JAKARTA (Reuters) - Indonesia’s weather agency failed to predict that the effects of the El Nino weather phenomenon this year would be worse than in 1997, a senior minister said on Wednesday, as the government considers declaring a national emergency due to forest fires.
The fires raging across the archipelago have created a haze that has blanketed much of Southeast Asia in recent months and, according to authorities, have left more than half a million Indonesians suffering from respiratory ailments.
Luhut Panjaitan, the coordinating security minister tasked by President Joko Widodo with overseeing the government’s response to the crisis, said the state weather agency BMKG had not forecast the severity of the El Nino effect.

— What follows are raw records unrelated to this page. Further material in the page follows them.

import Summits.HubbardSuperconductivity.HubbardSuperconductivity.Theorems.AnisotropyChordTransferFibre3FinXC2Eval
import Summits.HubbardSuperconductivity.HubbardSuperconductivity.Theorems.AnisotropyChordTransferFibre3FinXC2P21ce
import Summits.HubbardSuperconductivity.HubbardSuperconductivity.Theorems.AnisotropyChordTransferFibre3FinXC2P21cf

/-!
# Route `AnisotropyChord` / H0 rotor rung: FIN XBC2 combined (rows `N₁` + C) certificate at `L = 21` — cell facts, part `ce`

Kernel facts `xbcCellAny2 21 (49/50) 20 la lb (c, bn) = true` (evaluator `…FinXC2Eval` on `…FinXB2Eval`, point wedges rewritten to certified literal tables `…FinXC2P21*`) for 1 λ-cell(s)
(`…FinXC2Eval.xbcCheck2`; cell design: g5 `xbc_design.py` (≤ 2.5 % cells, b = bn/20 ≥ 1.04·b_cell), mirrors `xb_mirror.py`/`xc_mirror.py`); assembled in `…FinXC2TwentyOne`.
Prover seat `hubbard-h0-rotor-p3` g6; helper for piece A = stmt-HubbardSuperconductivity-23918 of rung 19089 (`--supports`, helper class).
WHAT THIS IS NOT: nothing here proves superconductivity in the Hubbard model (rotor TARGET as worded stays FALSE, g15 verdict); kernel facts for the FIN certificate of TWO hypotheses (rows `N₁`, C) of ONE conditional reduction.  Tree imports only; no sorry, no new axioms.
-/

set_option linter.dupNamespace false

namespace Summit.HubbardSuperconductivity.HubbardSuperconductivity.Theorems.AnisotropyChord.Transfer.Fibre3

namespace FinXB

set_option maxHeartbeats 4000000 in
/-- kernel fact: cell 97 at `L = 21` (certified, (c, bn) = ((11/20 : ℚ), 15)). [folklore] -/
theorem xbc2c21_97 : xbcCellAny2 21 (49/50 : ℚ) 20 1336525245273986 1369938376405836 ((11/20 : ℚ), (15 : ℕ)) = true := by
  unfold xbcCellAny2
  rw [twc21_82_eq, twc21_83_eq]
  decide +kernel

end FinXB

end Summit.HubbardSuperconductivity.HubbardSuperconductivity.Theorems.AnisotropyChord.Transfer.Fibre3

“I must admit there was a mistake in the BMKG forecast that didn’t predict El Nino this year would be worse than 1997,” Panjaitan told reporters. “Our forecast was wrong.”
Nineteen people have died fighting the fires, and the El Nino effects have exacerbated the dry season making it harder to extinguish the fires.
Often deliberately set by plantation companies and smallholders, the fires have been burning for weeks in the forests and carbon-rich peat lands of Sumatra and Kalimantan islands. Recently, they have spread to places like Papua.
The national disaster management agency said it expected the fires to be completely extinguished by the end of November or early December. Haze-hit provinces have begun seeing rainfall, which authorities hope will help government efforts to combat the fires.
Indonesia has deployed warships to evacuate infants and other vulnerable residents of haze-hit areas but the evacuations will be a last resort if authorities are unable to provide care for those suffering from respiratory ailments.